Bien que les employeurs aient accès à des renseignements historiques sur les demandes de prestations, ils ont plus de difficulté à obtenir de l’information sur une demande active donnée. Puisque la réglementation porte également à interprétation, ce qui est divulgué et ce qui ne l’est pas, ainsi que le seuil minimum en matière d’accès à l’information peut varier d’un fournisseur à l’autre. En règle générale, le diagnostic est protégé, mais les restrictions et les limites, ainsi que le pronostic, peuvent être communiqués.

Une communication régulière entre l’employé et l’employeur, ainsi qu’entre l’employeur et le fournisseur, est importante. Les employeurs qui communiquent régulièrement avec un employé atteint d’invalidité sans demander de renseignements précis sur leur condition ou leur traitement sont plus en mesure de gérer les exigences en matière de capital humain tout en aidant l’employé à demeurer en lien avec son lieu de travail durant son absence.

Un fournisseur peut respecter les règlements en matière de protection des renseignements personnels tout en gérant les attentes de l’employeur en ce qui concerne la communication rapide de renseignements sur la durée de l’absence et les plans de retour au travail. En travaillant de concert avec le fournisseur de services de gestion de l’incapacité de l’employeur, il est plus facile de comprendre la position et les exigences de chacun.

Si un employé refuse de communiquer avec son employeur durant son absence, l’employeur peut avoir l’impression qu’on cherche à aller à son encontre. Cela peut représenter un problème lorsqu’il s’agit de demandes plus complexes, particulièrement lorsque l’employeur ne connaît pas les complications ni les obstacles liés à la guérison et que le fournisseur ne peut fournir plus d’information.

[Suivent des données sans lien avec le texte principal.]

import Mathlib
import Summits.Ventures.PercRepro2.Defs
import Summits.Ventures.PercRepro2.Graph
import Summits.Ventures.PercRepro2.Harris
import Summits.Ventures.PercRepro2.PartitionThreeComplement
import Summits.Ventures.PercRepro2.HarrisComplement
import Summits.Ventures.PercRepro2.OneColourSwitch
import Summits.Ventures.PercRepro2.CutVertexPaths
import Summits.Ventures.PercRepro2.CutVertexM9

/-!
# The cut-vertex product formula for arbitrary increasing side-local events, and the
`(G1)` generalisation of `m9` for mark sets (blind cell PercRepro2, p3 g16, 2026-08-27;
`proofs/P3-CPNC.md` §13k)

The proof of `CutVertexM9.card_mul_m9SignSum_eq` used only that the four events involved are
INCREASING and SIDE-LOCAL.  Abstractly: for events `A`, `RL` reading only the edges of side `true`
and `B`, `RR` reading only the edges of side `false`, all increasing, with
`σ_A(ω) = 1[ω ∈ A] − 1[ω̄ ∈ A]` and `Sep = ¬(RL ∧ RR) ∧ ¬(RL̄ ∧ RR̄)`,
`#Config · Σ_Sep σ_A σ_B = −2 · (Σ 1[RL] σ_A) · (Σ 1[RR] σ_B)` and both factors are `≥ 0`
(`card_mul_sepSum_eq`, `sepSum_nonpos`).  Instances: `m9` (P3-CPNC §13b) and the cell's `(G1)`
(P3-M9 §5): for mark SETS `P`, `T` separated by a cut vertex `v`,
`Σ_{P ≁ T in both colours} (1[P in one Y-block] − 1[P in one W-block]) ·
  (1[T in one Y-block] − 1[T in one W-block]) ≤ 0` (`g1Sum_nonpos_of_cutVertex`).
Own work; std axioms.
-/

namespace Summit.Ventures.PercRepro2

namespace CutVertexM9

open Finset Classical

variable {V : Type*} {E : Type*}

/-! ## The abstract product formula -/

section Abstract

variable [Fintype E] [DecidableEq E]

/-- The colour preference of an event: `1[ω ∈ A] − 1[ω̄ ∈ A]`. -/
noncomputable def sigmaOf (A : Set (Config E)) (ω : Config E) : ℤ :=
  (if ω ∈ A then 1 else 0) - (if OneColourSwitch.compl ω ∈ A then 1 else 0)

/-- The indicator of an event. -/
noncomputable def indOf (A : Set (Config E)) (ω : Config E) : ℤ := if ω ∈ A then 1 else 0

/-- The two-colour separation built from two «reach» events: neither colour has both. -/
def sepOf (RL RR : Set (Config E)) (ω : Config E) : Prop :=
  ¬ (ω ∈ RL ∧ ω ∈ RR) ∧
    ¬ (OneColourSwitch.compl ω ∈ RL ∧ OneColourSwitch.compl ω ∈ RR)

/-- The separated sign sum `Σ_Sep σ_A σ_B`. -/
noncomputable def sepSum (A B RL RR : Set (Config E)) : ℤ :=
  ∑ ω : Config E, if sepOf RL RR ω then sigmaOf A ω * sigmaOf B ω else 0

/-- An event reads only the edges of one side. -/
def SideLocal (side : E → Bool) (b : Bool) (A : Set (Config E)) : Prop :=
  ∀ ω ω' : Config E, (∀ e, side e = b → ω e = ω' e) → (ω ∈ A ↔ ω' ∈ A)

omit [Fintype E] [DecidableEq E] in
/-- The pointwise expansion of the separated kernel. -/
lemma kernel_eq_abstract (A B RL RR : Set (Config E)) (ω : Config E) :
    (if sepOf RL RR ω then sigmaOf A ω * sigmaOf B ω else 0) =
      (1 - indOf RL ω * indOf RR ω) *
        (1 - indOf RL (OneColourSwitch.compl ω) * indOf RR (OneColourSwitch.compl ω)) *
        (sigmaOf A ω * sigmaOf B ω) := by
  unfold sepOf indOf
  by_cases h1 : ω ∈ RL <;> by_cases h2 : ω ∈ RR <;>
    by_cases h3 : OneColourSwitch.compl ω ∈ RL <;> by_cases h4 : OneColourSwitch.compl ω ∈ RR <;>
    simp [h1, h2, h3, h4]

omit [Fintype E] [DecidableEq E] in
/-- The colour flip negates `σ_A`. -/
lemma sigmaOf_compl (A : Set (Config E)) (ω : Config E) :
    sigmaOf A (OneColourSwitch.compl ω) = - sigmaOf A ω := by
  simp only [sigmaOf, OneColourSwitch.compl_compl]
  ring

/-- `Σ σ_A = 0`. -/
lemma sum_sigmaOf_eq_zero (A : Set (Config E)) : ∑ ω : Config E, sigmaOf A ω = 0 := by
  have h := sum_compl (fun ω : Config E => sigmaOf A ω)
  simp only [sigmaOf_compl, Finset.sum_neg_distrib] at h
  linarith

/-- `Σ 1[RL̄] σ_A = −Σ 1[RL] σ_A`. -/
lemma sum_indOf_compl_mul_sigmaOf (A RL : Set (Config E)) :
    ∑ ω : Config E, indOf RL (OneColourSwitch.compl ω) * sigmaOf A ω =
      - ∑ ω : Config E, indOf RL ω * sigmaOf A ω := by
  have h := sum_compl (fun ω : Config E => indOf RL (OneColourSwitch.compl ω) * sigmaOf A ω)
  simp only [OneColourSwitch.compl_compl, sigmaOf_compl, mul_neg, Finset.sum_neg_distrib] at h
  linarith

/-- `Σ 1[RL] 1[RL̄] σ_A = 0`. -/
lemma sum_indOf_mul_indOf_compl_mul_sigmaOf (A RL : Set (Config E)) :
    ∑ ω : Config E, indOf RL ω * indOf RL (OneColourSwitch.compl ω) * sigmaOf A ω = 0 := by
  have h := sum_compl (fun ω : Config E =>
    indOf RL ω * indOf RL (OneColourSwitch.compl ω) * sigmaOf A ω)
  simp only [OneColourSwitch.compl_compl, sigmaOf_compl, mul_neg, Finset.sum_neg_distrib] at h
  have h2 : ∑ ω : Config E, indOf RL (OneColourSwitch.compl ω) * indOf RL ω * sigmaOf A ω =
      ∑ ω : Config E, indOf RL ω * indOf RL (OneColourSwitch.compl ω) * sigmaOf A ω :=
    Finset.sum_congr rfl (fun ω _ => by ring)
  linarith

omit [Fintype E] [DecidableEq E] in
/-- A side-local event's `σ` and indicator are side-local. -/
lemma sigmaOf_congr {side : E → Bool} {b : Bool} {A : Set (Config E)} (hA : SideLocal side b A)
    {ω ω' : Config E} (hag : ∀ e, side e = b → ω e = ω' e) : sigmaOf A ω = sigmaOf A ω' := by
  unfold sigmaOf
  rw [if_congr (hA ω ω' hag) rfl rfl,
    if_congr (hA _ _ (compl_agree hag)) rfl rfl]

omit [Fintype E] [DecidableEq E] in
/-- The indicator of a side-local event is side-local. -/
lemma indOf_congr {side : E → Bool} {b : Bool} {A : Set (Config E)} (hA : SideLocal side b A)
    {ω ω' : Config E} (hag : ∀ e, side e = b → ω e = ω' e) : indOf A ω = indOf A ω' := by
  unfold indOf
  rw [if_congr (hA ω ω' hag) rfl rfl]

/-- **`Σ 1[RL] σ_A ≥ 0` for increasing `A`, `RL`** (Harris with the complement). -/
theorem indOf_mul_sigmaOf_sum_nonneg {A RL : Set (Config E)} (hA : IsUpperSet A)
    (hRL : IsUpperSet RL) : 0 ≤ ∑ ω : Config E, indOf RL ω * sigmaOf A ω := by
  have key := card_filter_le_of_isUpperSet hA hRL
    (fun ω => ω ∈ A ∧ ω ∈ RL) (fun ω => ω ∈ RL ∧ OneColourSwitch.compl ω ∈ A)
    (fun ω => Iff.rfl) (fun ω => Iff.rfl)
  have hsum : ∑ ω : Config E, indOf RL ω * sigmaOf A ω =
      ∑ ω : Config E, ((if ω ∈ A ∧ ω ∈ RL then (1 : ℤ) else 0) -
        (if ω ∈ RL ∧ OneColourSwitch.compl ω ∈ A then (1 : ℤ) else 0)) := by
    refine Finset.sum_congr rfl fun ω _ => ?_
    unfold indOf sigmaOf
    by_cases h1 : ω ∈ RL <;> by_cases h2 : ω ∈ A <;>
      by_cases h3 : OneColourSwitch.compl ω ∈ A <;> simp [h1, h2, h3]
  rw [hsum, Finset.sum_sub_distrib, Finset.sum_boole, Finset.sum_boole]
  have key' : ((univ.filter (fun ω : Config E =>
      ω ∈ RL ∧ OneColourSwitch.compl ω ∈ A)).card : ℤ) ≤
      ((univ.filter (fun ω : Config E => ω ∈ A ∧ ω ∈ RL)).card : ℤ) := by exact_mod_cast key
  linarith

/-- **The abstract product formula**: for side-local `A, RL` (side `true`) and `B, RR` (side
`false`), `#Config · Σ_Sep σ_A σ_B = −2 · (Σ 1[RL] σ_A) · (Σ 1[RR] σ_B)`. -/
theorem card_mul_sepSum_eq (side : E → Bool) {A B RL RR : Set (Config E)}
    (hA : SideLocal side true A) (hRL : SideLocal side true RL)
    (hB : SideLocal side false B) (hRR : SideLocal side false RR) :
    (Fintype.card (Config E) : ℤ) * sepSum A B RL RR =
      -2 * (∑ ω : Config E, indOf RL ω * sigmaOf A ω) *
        (∑ ω : Config E, indOf RR ω * sigmaOf B ω) := by
  have hker : ∀ ω : Config E,
      (if sepOf RL RR ω then sigmaOf A ω * sigmaOf B ω else 0) =
      sigmaOf A ω * sigmaOf B ω
      - (indOf RL ω * sigmaOf A ω) * (indOf RR ω * sigmaOf B ω)
      - (indOf RL (OneColourSwitch.compl ω) * sigmaOf A ω) *
          (indOf RR (OneColourSwitch.compl ω) * sigmaOf B ω)
      + (indOf RL ω * indOf RL (OneColourSwitch.compl ω) * sigmaOf A ω) *
          (indOf RR ω * indOf RR (OneColourSwitch.compl ω) * sigmaOf B ω) := by
    intro ω
    rw [kernel_eq_abstract]
    ring
  have i1 : (∑ ω : Config E, sigmaOf A ω * sigmaOf B ω) * (Fintype.card (Config E) : ℤ) =
      (∑ ω : Config E, sigmaOf A ω) * (∑ ω : Config E, sigmaOf B ω) :=
    sum_mul_mul_card side _ _ (fun ω ω' hag => sigmaOf_congr hA hag)
      (fun ω ω' hag => sigmaOf_congr hB hag)
  have i2 : (∑ ω : Config E, (indOf RL ω * sigmaOf A ω) * (indOf RR ω * sigmaOf B ω)) *
      (Fintype.card (Config E) : ℤ) =
      (∑ ω : Config E, indOf RL ω * sigmaOf A ω) * (∑ ω : Config E, indOf RR ω * sigmaOf B ω) :=
    sum_mul_mul_card side _ _
      (fun ω ω' hag => by rw [indOf_congr hRL hag, sigmaOf_congr hA hag])
      (fun ω ω' hag => by rw [indOf_congr hRR hag, sigmaOf_congr hB hag])
  have i3 : (∑ ω : Config E, (indOf RL (OneColourSwitch.compl ω) * sigmaOf A ω) *
      (indOf RR (OneColourSwitch.compl ω) * sigmaOf B ω)) * (Fintype.card (Config E) : ℤ) =
      (∑ ω : Config E, indOf RL (OneColourSwitch.compl ω) * sigmaOf A ω) *
        (∑ ω : Config E, indOf RR (OneColourSwitch.compl ω) * sigmaOf B ω) :=
    sum_mul_mul_card side _ _
      (fun ω ω' hag => by rw [indOf_congr hRL (compl_agree hag), sigmaOf_congr hA hag])
      (fun ω ω' hag => by rw [indOf_congr hRR (compl_agree hag), sigmaOf_congr hB hag])
  have i4 : (∑ ω : Config E,
      (indOf RL ω * indOf RL (OneColourSwitch.compl ω) * sigmaOf A ω) *
      (indOf RR ω * indOf RR (OneColourSwitch.compl ω) * sigmaOf B ω)) *
      (Fintype.card (Config E) : ℤ) =
      (∑ ω : Config E, indOf RL ω * indOf RL (OneColourSwitch.compl ω) * sigmaOf A ω) *
        (∑ ω : Config E, indOf RR ω * indOf RR (OneColourSwitch.compl ω) * sigmaOf B ω) :=
    sum_mul_mul_card side _ _
      (fun ω ω' hag => by
        rw [indOf_congr hRL hag, indOf_congr hRL (compl_agree hag), sigmaOf_congr hA hag])
      (fun ω ω' hag => by
        rw [indOf_congr hRR hag, indOf_congr hRR (compl_agree hag), sigmaOf_congr hB hag])
  have f1 := sum_sigmaOf_eq_zero (E := E) A
  have f2 := sum_indOf_compl_mul_sigmaOf (E := E) A RL
  have f3 := sum_indOf_compl_mul_sigmaOf (E := E) B RR
  have f4 := sum_indOf_mul_indOf_compl_mul_sigmaOf (E := E) A RL
  rw [f1, zero_mul] at i1
  rw [f2, f3] at i3
  rw [f4, zero_mul] at i4
  unfold sepSum
  simp only [hker, Finset.sum_add_distrib, Finset.sum_sub_distrib]
  linear_combination i1 - i2 - i3 + i4

/-- **The abstract cut-vertex theorem**: for increasing side-local events, `Σ_Sep σ_A σ_B ≤ 0`. -/
theorem sepSum_nonpos (side : E → Bool) {A B RL RR : Set (Config E)}
    (hA : SideLocal side true A) (hRL : SideLocal side true RL)
    (hB : SideLocal side false B) (hRR : SideLocal side false RR)
    (hAu : IsUpperSet A) (hRLu : IsUpperSet RL) (hBu : IsUpperSet B) (hRRu : IsUpperSet RR) :
    sepSum A B RL RR ≤ 0 := by
  have hN : (0 : ℤ) < Fintype.card (Config E) := by exact_mod_cast Fintype.card_pos
  have key := card_mul_sepSum_eq side hA hRL hB hRR
  have hα := indOf_mul_sigmaOf_sum_nonneg hAu hRLu
  have hβ := indOf_mul_sigmaOf_sum_nonneg hBu hRRu
  have hprod : (Fintype.card (Config E) : ℤ) * sepSum A B RL RR ≤ 0 := by
    rw [key]
    nlinarith [mul_nonneg hα hβ]
  rcases le_or_gt (sepSum A B RL RR) 0 with hle | hlt
  · exact hle
  · exfalso
    have := mul_pos hN hlt
    linarith

end Abstract

/-! ## The `(G1)` instance: mark sets `P`, `T` at a cut vertex -/

section G1

variable {ends : E → Sym2 V} {side : E → Bool} {L : Set V} {v : V} {Rt : Set V}

/-- `P` lies in one block: every two marks of `P` are joined. -/
def AllConn (ends : E → Sym2 V) (P : Set V) : Set (Config E) :=
  {ω | ∀ x ∈ P, ∀ y ∈ P, Conn ends ω x y}

/-- Some mark of `P` reaches `v`. -/
def ReachSet (ends : E → Sym2 V) (P : Set V) (v : V) : Set (Config E) :=
  {ω | ∃ x ∈ P, Conn ends ω x v}

/-- `AllConn` is increasing. -/
lemma isUpperSet_allConn (ends : E → Sym2 V) (P : Set V) : IsUpperSet (AllConn ends P) :=
  fun _ _ hle h x hx y hy => conn_mono hle (h x hx y hy)

/-- `ReachSet` is increasing. -/
lemma isUpperSet_reachSet (ends : E → Sym2 V) (P : Set V) (v : V) :
    IsUpperSet (ReachSet ends P v) :=
  fun _ _ hle ⟨x, hx, h⟩ => ⟨x, hx, conn_mono hle h⟩

/-- `AllConn` of a left mark set reads only the left edges. -/
lemma sideLocal_allConn_left (h : CutVertex ends side L v Rt) {P : Set V}
    (hP : ∀ x ∈ P, x ∈ L ∨ x = v) : SideLocal side true (AllConn ends P) := by
  intro ω ω' hag
  simp only [AllConn, Set.mem_setOf_eq]
  constructor
  · intro hc x hx y hy
    exact (conn_left_congr h (hP x hx) (hP y hy) hag).1 (hc x hx y hy)
  · intro hc x hx y hy
    exact (conn_left_congr h (hP x hx) (hP y hy) hag).2 (hc x hx y hy)

/-- `ReachSet` of a left mark set reads only the left edges. -/
lemma sideLocal_reachSet_left (h : CutVertex ends side L v Rt) {P : Set V}
    (hP : ∀ x ∈ P, x ∈ L ∨ x = v) : SideLocal side true (ReachSet ends P v) := by
  intro ω ω' hag
  simp only [ReachSet, Set.mem_setOf_eq]
  constructor
  · rintro ⟨x, hx, hc⟩
    exact ⟨x, hx, (conn_left_congr h (hP x hx) (Or.inr rfl) hag).1 hc⟩
  · rintro ⟨x, hx, hc⟩
    exact ⟨x, hx, (conn_left_congr h (hP x hx) (Or.inr rfl) hag).2 hc⟩

/-- `AllConn` of a right mark set reads only the right edges. -/
lemma sideLocal_allConn_right (h : CutVertex ends side L v Rt) {T : Set V}
    (hT : ∀ x ∈ T, x ∈ Rt ∨ x = v) : SideLocal side false (AllConn ends T) := by
  intro ω ω' hag
  simp only [AllConn, Set.mem_setOf_eq]
  constructor
  · intro hc x hx y hy
    exact (conn_right_congr h (hT x hx) (hT y hy) hag).1 (hc x hx y hy)
  · intro hc x hx y hy
    exact (conn_right_congr h (hT x hx) (hT y hy) hag).2 (hc x hx y hy)

/-- `ReachSet` of a right mark set reads only the right edges. -/
lemma sideLocal_reachSet_right (h : CutVertex ends side L v Rt) {T : Set V}
    (hT : ∀ x ∈ T, x ∈ Rt ∨ x = v) : SideLocal side false (ReachSet ends T v) := by
  intro ω ω' hag
  simp only [ReachSet, Set.mem_setOf_eq]
  constructor
  · rintro ⟨x, hx, hc⟩
    exact ⟨x, hx, (conn_right_congr h (hT x hx) (Or.inr rfl) hag).1 hc⟩
  · rintro ⟨x, hx, hc⟩
    exact ⟨x, hx, (conn_right_congr h (hT x hx) (Or.inr rfl) hag).2 hc⟩

/-- The one-colour separation of `P` from `T` at a cut vertex: `¬(P reaches v ∧ T reaches v)`. -/
lemma sepSets_iff (h : CutVertex ends side L v Rt) {P T : Set V}
    (hP : ∀ x ∈ P, x ∈ L ∨ x = v) (hT : ∀ x ∈ T, x ∈ Rt ∨ x = v) (ω : Config E) :
    (∀ x ∈ P, ∀ y ∈ T, ¬ Conn ends ω x y) ↔
      ¬ (ω ∈ ReachSet ends P v ∧ ω ∈ ReachSet ends T v) := by
  simp only [ReachSet, Set.mem_setOf_eq]
  constructor
  · rintro hsep ⟨⟨x, hx, hxv⟩, ⟨y, hy, hyv⟩⟩
    exact hsep x hx y hy ((conn_cross_iff h (hP x hx) (hT y hy) ω).2 ⟨hxv, hyv⟩)
  · intro hn x hx y hy hc
    obtain ⟨hxv, hyv⟩ := (conn_cross_iff h (hP x hx) (hT y hy) ω).1 hc
    exact hn ⟨⟨x, hx, hxv⟩, ⟨y, hy, hyv⟩⟩

variable [Fintype E] [DecidableEq E]

/-- **`(G1)` at a cut vertex**: for mark sets `P ⊆ L ∪ {v}`, `T ⊆ Rt ∪ {v}`,
`Σ_{P ≁ T in both colours} (1[P in one Y-block] − 1[P in one W-block]) ·
  (1[T in one Y-block] − 1[T in one W-block]) ≤ 0`. -/
theorem g1Sum_nonpos_of_cutVertex (h : CutVertex ends side L v Rt) {P T : Set V}
    (hP : ∀ x ∈ P, x ∈ L ∨ x = v) (hT : ∀ x ∈ T, x ∈ Rt ∨ x = v) :
    ∑ ω : Config E,
      (if (∀ x ∈ P, ∀ y ∈ T, ¬ Conn ends ω x y) ∧
          (∀ x ∈ P, ∀ y ∈ T, ¬ Conn ends (OneColourSwitch.compl ω) x y) then
        sigmaOf (AllConn ends P) ω * sigmaOf (AllConn ends T) ω else 0) ≤ 0 := by
  have key := sepSum_nonpos side (sideLocal_allConn_left h hP) (sideLocal_reachSet_left h hP)
    (sideLocal_allConn_right h hT) (sideLocal_reachSet_right h hT)
    (isUpperSet_allConn ends P) (isUpperSet_reachSet ends P v)
    (isUpperSet_allConn ends T) (isUpperSet_reachSet ends T v)
  unfold sepSum at key
  have hiff : ∀ ω : Config E,
      ((∀ x ∈ P, ∀ y ∈ T, ¬ Conn ends ω x y) ∧
        (∀ x ∈ P, ∀ y ∈ T, ¬ Conn ends (OneColourSwitch.compl ω) x y)) ↔
        sepOf (ReachSet ends P v) (ReachSet ends T v) ω := by
    intro ω
    unfold sepOf
    rw [sepSets_iff h hP hT ω, sepSets_iff h hP hT (OneColourSwitch.compl ω)]
  refine le_trans (le_of_eq (Finset.sum_congr rfl fun ω _ => ?_)) key
  exact if_congr (hiff ω) rfl rfl

end G1

end CutVertexM9

end Summit.Ventures.PercRepro2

Bien que l’employé ait droit à la confidentialité de ses renseignements médicaux et qu’il ne soit pas obligé de communiquer de renseignements personnels à son employeur, il doit toutefois fournir assez d’information pour justifier sa demande de prestations d’invalidité ou d’aménagement du milieu de travail.

Cela dit, à moins que l’employeur ait une politique des RH en matière d’invalidité qui stipule le contraire, tant que l’employé demeure en contact avec le fournisseur, qu’il transmet les renseignements médicaux nécessaires pour justifier sa demande et qu’il participe aux traitements prescrits, il n’est pas dans l’obligation de tenir son employeur au courant.

La réglementation relative à la protection des renseignements personnels ne disparaîtra pas et il ne semble pas vraisemblable qu’on ait un jour une approche normalisée en matière de divulgation de l’information. La meilleure façon pour les employeurs de gérer les demandes de prestations d’invalidité demeure l’établissement d’une relation de collaboration avec leur fournisseur au moyen de communications régulières. Ainsi, ils peuvent s’assurer que les exigences en matière de protection des renseignements personnels sont respectées et qu’ils reçoivent ce dont ils ont besoin pour gérer leurs effectifs.